[Given data Boundary: Start]

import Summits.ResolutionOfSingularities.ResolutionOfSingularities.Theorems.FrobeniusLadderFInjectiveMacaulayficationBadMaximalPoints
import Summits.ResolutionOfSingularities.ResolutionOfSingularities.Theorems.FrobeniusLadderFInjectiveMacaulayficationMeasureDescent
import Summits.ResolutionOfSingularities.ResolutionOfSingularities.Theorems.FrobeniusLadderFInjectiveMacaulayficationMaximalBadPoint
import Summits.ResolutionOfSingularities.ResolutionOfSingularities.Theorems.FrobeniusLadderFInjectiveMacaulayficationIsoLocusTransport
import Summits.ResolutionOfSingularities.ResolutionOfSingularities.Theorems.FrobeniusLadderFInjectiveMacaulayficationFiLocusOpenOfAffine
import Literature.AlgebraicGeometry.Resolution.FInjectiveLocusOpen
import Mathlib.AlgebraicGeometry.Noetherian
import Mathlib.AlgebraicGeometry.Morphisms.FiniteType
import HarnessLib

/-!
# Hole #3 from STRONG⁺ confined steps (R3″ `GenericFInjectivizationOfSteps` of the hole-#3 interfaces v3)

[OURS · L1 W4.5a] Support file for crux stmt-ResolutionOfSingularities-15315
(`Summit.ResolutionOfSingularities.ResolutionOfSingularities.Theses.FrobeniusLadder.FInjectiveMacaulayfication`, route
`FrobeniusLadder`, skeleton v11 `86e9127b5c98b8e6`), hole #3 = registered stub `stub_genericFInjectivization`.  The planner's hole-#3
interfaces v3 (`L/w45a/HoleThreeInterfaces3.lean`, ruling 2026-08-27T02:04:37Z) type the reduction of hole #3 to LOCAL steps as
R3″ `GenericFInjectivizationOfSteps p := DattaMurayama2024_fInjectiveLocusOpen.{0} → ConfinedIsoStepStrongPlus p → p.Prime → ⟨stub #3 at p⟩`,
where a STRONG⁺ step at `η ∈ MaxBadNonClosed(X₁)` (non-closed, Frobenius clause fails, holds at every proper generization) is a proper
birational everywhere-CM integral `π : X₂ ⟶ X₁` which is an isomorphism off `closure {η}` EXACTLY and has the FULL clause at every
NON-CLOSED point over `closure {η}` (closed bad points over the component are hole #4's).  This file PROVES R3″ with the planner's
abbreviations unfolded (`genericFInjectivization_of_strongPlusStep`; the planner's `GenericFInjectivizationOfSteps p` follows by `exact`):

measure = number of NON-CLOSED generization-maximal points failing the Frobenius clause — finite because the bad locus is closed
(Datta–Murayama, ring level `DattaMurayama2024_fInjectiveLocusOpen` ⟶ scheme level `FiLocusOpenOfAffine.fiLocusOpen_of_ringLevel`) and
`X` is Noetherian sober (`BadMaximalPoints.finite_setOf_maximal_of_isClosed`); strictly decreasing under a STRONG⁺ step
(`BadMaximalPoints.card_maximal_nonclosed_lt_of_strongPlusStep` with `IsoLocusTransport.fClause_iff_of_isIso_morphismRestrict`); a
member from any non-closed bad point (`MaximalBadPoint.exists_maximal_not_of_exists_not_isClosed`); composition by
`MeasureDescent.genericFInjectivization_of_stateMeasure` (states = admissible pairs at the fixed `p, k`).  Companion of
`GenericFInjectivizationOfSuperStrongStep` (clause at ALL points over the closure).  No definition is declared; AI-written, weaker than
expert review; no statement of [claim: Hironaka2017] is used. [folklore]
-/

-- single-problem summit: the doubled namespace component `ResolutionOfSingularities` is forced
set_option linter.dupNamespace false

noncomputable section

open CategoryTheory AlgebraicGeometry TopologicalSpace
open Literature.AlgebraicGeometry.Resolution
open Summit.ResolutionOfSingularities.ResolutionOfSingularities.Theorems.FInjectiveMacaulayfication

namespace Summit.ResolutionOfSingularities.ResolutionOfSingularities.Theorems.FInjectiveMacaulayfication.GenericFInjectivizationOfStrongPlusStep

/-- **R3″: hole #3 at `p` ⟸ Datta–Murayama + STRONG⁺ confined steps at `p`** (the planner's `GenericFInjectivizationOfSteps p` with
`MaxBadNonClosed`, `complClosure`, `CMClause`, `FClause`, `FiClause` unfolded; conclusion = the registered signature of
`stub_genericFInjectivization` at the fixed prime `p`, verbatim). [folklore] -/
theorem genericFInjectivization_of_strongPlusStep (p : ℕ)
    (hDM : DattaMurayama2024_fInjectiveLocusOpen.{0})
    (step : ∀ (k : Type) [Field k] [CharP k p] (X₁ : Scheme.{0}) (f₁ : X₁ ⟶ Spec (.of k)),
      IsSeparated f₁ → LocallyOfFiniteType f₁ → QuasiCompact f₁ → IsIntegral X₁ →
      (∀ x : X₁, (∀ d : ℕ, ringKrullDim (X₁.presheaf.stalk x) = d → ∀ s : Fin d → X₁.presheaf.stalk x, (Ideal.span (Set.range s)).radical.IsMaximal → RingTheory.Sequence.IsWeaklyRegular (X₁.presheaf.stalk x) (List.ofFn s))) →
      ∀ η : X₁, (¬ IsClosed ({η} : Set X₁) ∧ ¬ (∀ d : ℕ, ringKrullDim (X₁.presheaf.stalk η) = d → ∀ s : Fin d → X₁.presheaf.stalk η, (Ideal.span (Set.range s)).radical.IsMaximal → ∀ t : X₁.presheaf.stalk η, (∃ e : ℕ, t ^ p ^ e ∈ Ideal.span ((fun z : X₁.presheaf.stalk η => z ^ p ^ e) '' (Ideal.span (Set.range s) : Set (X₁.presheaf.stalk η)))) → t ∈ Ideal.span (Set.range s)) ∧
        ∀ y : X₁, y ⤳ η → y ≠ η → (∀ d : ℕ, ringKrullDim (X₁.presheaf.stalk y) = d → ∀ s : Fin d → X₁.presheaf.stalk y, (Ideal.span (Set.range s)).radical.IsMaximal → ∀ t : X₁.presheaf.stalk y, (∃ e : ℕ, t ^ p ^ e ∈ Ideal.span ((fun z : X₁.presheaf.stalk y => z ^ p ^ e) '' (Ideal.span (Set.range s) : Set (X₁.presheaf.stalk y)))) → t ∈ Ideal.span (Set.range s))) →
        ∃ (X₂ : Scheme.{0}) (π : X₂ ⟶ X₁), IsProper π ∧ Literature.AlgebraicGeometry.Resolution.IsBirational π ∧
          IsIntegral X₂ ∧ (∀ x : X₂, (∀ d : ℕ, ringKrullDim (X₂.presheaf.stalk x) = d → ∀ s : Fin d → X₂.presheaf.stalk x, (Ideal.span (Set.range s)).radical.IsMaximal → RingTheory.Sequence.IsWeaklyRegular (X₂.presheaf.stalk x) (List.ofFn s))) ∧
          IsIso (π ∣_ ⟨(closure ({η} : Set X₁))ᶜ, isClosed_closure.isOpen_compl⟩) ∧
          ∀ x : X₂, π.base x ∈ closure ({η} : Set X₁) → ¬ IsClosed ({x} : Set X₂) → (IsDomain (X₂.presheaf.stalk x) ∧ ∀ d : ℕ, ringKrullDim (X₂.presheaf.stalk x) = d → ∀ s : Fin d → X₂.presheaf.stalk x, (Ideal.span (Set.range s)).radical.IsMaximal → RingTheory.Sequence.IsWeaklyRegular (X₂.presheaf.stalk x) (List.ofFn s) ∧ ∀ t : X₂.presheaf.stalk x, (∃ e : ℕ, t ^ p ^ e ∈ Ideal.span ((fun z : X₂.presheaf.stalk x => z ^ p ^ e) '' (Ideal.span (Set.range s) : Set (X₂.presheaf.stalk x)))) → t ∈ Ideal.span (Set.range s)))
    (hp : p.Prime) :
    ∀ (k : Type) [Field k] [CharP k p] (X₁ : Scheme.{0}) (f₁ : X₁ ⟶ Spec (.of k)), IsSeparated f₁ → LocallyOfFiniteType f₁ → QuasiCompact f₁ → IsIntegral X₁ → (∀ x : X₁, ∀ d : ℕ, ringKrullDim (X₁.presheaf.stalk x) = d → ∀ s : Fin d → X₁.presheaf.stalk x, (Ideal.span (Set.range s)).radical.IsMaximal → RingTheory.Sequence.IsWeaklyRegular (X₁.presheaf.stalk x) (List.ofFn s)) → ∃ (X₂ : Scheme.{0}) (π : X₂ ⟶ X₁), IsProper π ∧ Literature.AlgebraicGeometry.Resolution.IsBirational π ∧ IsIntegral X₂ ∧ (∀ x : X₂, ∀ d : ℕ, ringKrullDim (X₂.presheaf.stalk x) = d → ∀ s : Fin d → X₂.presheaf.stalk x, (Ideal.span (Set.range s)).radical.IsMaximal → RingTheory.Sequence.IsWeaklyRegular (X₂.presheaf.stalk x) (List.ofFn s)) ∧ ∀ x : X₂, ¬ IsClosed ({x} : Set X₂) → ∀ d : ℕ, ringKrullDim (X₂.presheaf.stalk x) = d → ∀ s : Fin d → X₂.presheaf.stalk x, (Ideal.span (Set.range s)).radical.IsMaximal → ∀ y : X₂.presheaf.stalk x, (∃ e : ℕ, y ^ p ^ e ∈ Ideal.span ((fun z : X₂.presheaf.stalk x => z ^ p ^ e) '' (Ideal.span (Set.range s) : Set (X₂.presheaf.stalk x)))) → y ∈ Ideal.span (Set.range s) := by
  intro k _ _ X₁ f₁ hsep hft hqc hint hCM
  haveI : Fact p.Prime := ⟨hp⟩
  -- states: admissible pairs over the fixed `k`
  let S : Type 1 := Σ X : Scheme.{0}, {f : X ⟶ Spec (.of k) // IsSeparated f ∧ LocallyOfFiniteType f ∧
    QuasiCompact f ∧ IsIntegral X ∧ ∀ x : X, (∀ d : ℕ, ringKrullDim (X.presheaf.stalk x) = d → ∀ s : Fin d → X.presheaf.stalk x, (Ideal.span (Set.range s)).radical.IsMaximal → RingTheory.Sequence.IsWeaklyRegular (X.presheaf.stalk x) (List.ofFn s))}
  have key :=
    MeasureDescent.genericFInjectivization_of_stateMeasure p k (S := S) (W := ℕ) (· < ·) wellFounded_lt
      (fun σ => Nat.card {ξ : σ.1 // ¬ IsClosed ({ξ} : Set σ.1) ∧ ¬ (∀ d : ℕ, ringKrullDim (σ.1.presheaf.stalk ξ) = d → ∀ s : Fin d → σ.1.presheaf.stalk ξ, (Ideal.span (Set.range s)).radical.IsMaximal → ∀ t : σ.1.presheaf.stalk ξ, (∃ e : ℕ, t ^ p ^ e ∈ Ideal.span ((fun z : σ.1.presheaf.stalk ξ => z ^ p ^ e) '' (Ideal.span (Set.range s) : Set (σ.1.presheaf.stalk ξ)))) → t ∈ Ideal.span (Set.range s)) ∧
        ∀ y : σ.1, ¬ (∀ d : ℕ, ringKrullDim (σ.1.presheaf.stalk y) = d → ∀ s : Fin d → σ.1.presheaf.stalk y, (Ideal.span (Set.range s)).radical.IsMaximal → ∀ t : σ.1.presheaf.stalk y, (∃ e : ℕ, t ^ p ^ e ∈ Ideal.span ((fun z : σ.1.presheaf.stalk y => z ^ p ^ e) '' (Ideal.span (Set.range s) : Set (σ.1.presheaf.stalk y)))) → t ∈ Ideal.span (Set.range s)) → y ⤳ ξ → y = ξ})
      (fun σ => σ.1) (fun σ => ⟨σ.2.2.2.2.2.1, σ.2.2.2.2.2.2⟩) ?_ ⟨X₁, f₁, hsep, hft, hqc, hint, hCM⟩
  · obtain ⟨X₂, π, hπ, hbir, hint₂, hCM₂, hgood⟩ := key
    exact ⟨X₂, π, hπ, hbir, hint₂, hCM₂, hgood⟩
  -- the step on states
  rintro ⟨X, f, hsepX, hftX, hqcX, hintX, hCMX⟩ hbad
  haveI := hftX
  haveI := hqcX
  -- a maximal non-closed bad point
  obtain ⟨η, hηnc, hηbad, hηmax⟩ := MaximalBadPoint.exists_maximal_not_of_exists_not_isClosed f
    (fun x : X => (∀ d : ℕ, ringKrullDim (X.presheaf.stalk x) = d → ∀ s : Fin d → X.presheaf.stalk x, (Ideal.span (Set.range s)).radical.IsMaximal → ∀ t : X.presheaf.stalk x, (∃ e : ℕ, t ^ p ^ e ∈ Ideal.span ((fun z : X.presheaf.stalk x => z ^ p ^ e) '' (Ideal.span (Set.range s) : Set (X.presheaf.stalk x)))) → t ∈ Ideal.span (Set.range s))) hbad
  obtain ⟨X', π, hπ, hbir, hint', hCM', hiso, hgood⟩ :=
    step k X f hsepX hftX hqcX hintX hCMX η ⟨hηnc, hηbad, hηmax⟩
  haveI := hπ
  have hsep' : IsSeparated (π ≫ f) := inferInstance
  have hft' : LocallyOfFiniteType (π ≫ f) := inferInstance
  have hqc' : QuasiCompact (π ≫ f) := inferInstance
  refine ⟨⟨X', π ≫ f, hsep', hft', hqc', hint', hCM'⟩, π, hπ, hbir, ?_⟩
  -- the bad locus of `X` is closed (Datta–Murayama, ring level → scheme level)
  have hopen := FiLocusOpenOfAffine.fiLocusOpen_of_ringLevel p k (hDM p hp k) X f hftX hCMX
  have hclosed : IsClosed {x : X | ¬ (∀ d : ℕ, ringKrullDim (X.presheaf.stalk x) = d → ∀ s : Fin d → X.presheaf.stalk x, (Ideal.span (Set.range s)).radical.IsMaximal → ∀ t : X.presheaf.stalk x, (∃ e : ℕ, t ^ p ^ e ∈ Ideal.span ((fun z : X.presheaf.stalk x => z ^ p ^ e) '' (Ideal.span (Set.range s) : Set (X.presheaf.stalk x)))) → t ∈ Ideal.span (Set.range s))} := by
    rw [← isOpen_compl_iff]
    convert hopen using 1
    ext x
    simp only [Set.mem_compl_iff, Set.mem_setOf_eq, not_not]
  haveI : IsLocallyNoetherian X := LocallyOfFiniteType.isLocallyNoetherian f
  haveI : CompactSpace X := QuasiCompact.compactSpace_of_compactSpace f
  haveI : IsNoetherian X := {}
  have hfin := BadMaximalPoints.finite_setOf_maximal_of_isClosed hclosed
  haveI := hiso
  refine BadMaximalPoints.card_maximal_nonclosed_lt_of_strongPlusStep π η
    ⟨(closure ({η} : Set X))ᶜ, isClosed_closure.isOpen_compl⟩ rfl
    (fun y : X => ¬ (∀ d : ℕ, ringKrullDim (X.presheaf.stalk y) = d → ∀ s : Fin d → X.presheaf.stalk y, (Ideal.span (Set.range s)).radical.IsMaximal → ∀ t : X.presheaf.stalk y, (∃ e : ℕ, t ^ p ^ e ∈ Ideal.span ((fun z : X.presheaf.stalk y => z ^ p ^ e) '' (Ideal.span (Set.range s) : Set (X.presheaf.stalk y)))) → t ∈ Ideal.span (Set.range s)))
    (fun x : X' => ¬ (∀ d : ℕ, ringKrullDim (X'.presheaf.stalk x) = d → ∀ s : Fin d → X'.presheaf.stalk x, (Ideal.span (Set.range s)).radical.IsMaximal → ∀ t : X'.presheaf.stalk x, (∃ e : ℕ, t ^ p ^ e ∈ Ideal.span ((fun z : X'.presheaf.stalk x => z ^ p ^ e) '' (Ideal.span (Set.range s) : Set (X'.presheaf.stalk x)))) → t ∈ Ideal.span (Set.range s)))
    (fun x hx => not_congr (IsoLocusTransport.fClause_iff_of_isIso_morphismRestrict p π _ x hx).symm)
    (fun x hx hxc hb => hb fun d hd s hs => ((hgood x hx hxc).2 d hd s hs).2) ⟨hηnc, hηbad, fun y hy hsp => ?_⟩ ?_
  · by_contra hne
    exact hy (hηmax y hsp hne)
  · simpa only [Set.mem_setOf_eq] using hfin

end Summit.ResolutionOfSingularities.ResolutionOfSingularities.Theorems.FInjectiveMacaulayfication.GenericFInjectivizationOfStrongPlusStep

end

[Given data Boundary: End]

--- Try it ---
Only one stretch of the entries above is wanted: the lines from the one containing "let S : Type" through the one containing "MeasureDescent.genericFInjectivization_of_stateMeasure p k". Please reproduce it exactly.

--- Solution to the problem ---
  let S : Type 1 := Σ X : Scheme.{0}, {f : X ⟶ Spec (.of k) // IsSeparated f ∧ LocallyOfFiniteType f ∧
    QuasiCompact f ∧ IsIntegral X ∧ ∀ x : X, (∀ d : ℕ, ringKrullDim (X.presheaf.stalk x) = d → ∀ s : Fin d → X.presheaf.stalk x, (Ideal.span (Set.range s)).radical.IsMaximal → RingTheory.Sequence.IsWeaklyRegular (X.presheaf.stalk x) (List.ofFn s))}
  have key :=
    MeasureDescent.genericFInjectivization_of_stateMeasure p k (S := S) (W := ℕ) (· < ·) wellFounded_lt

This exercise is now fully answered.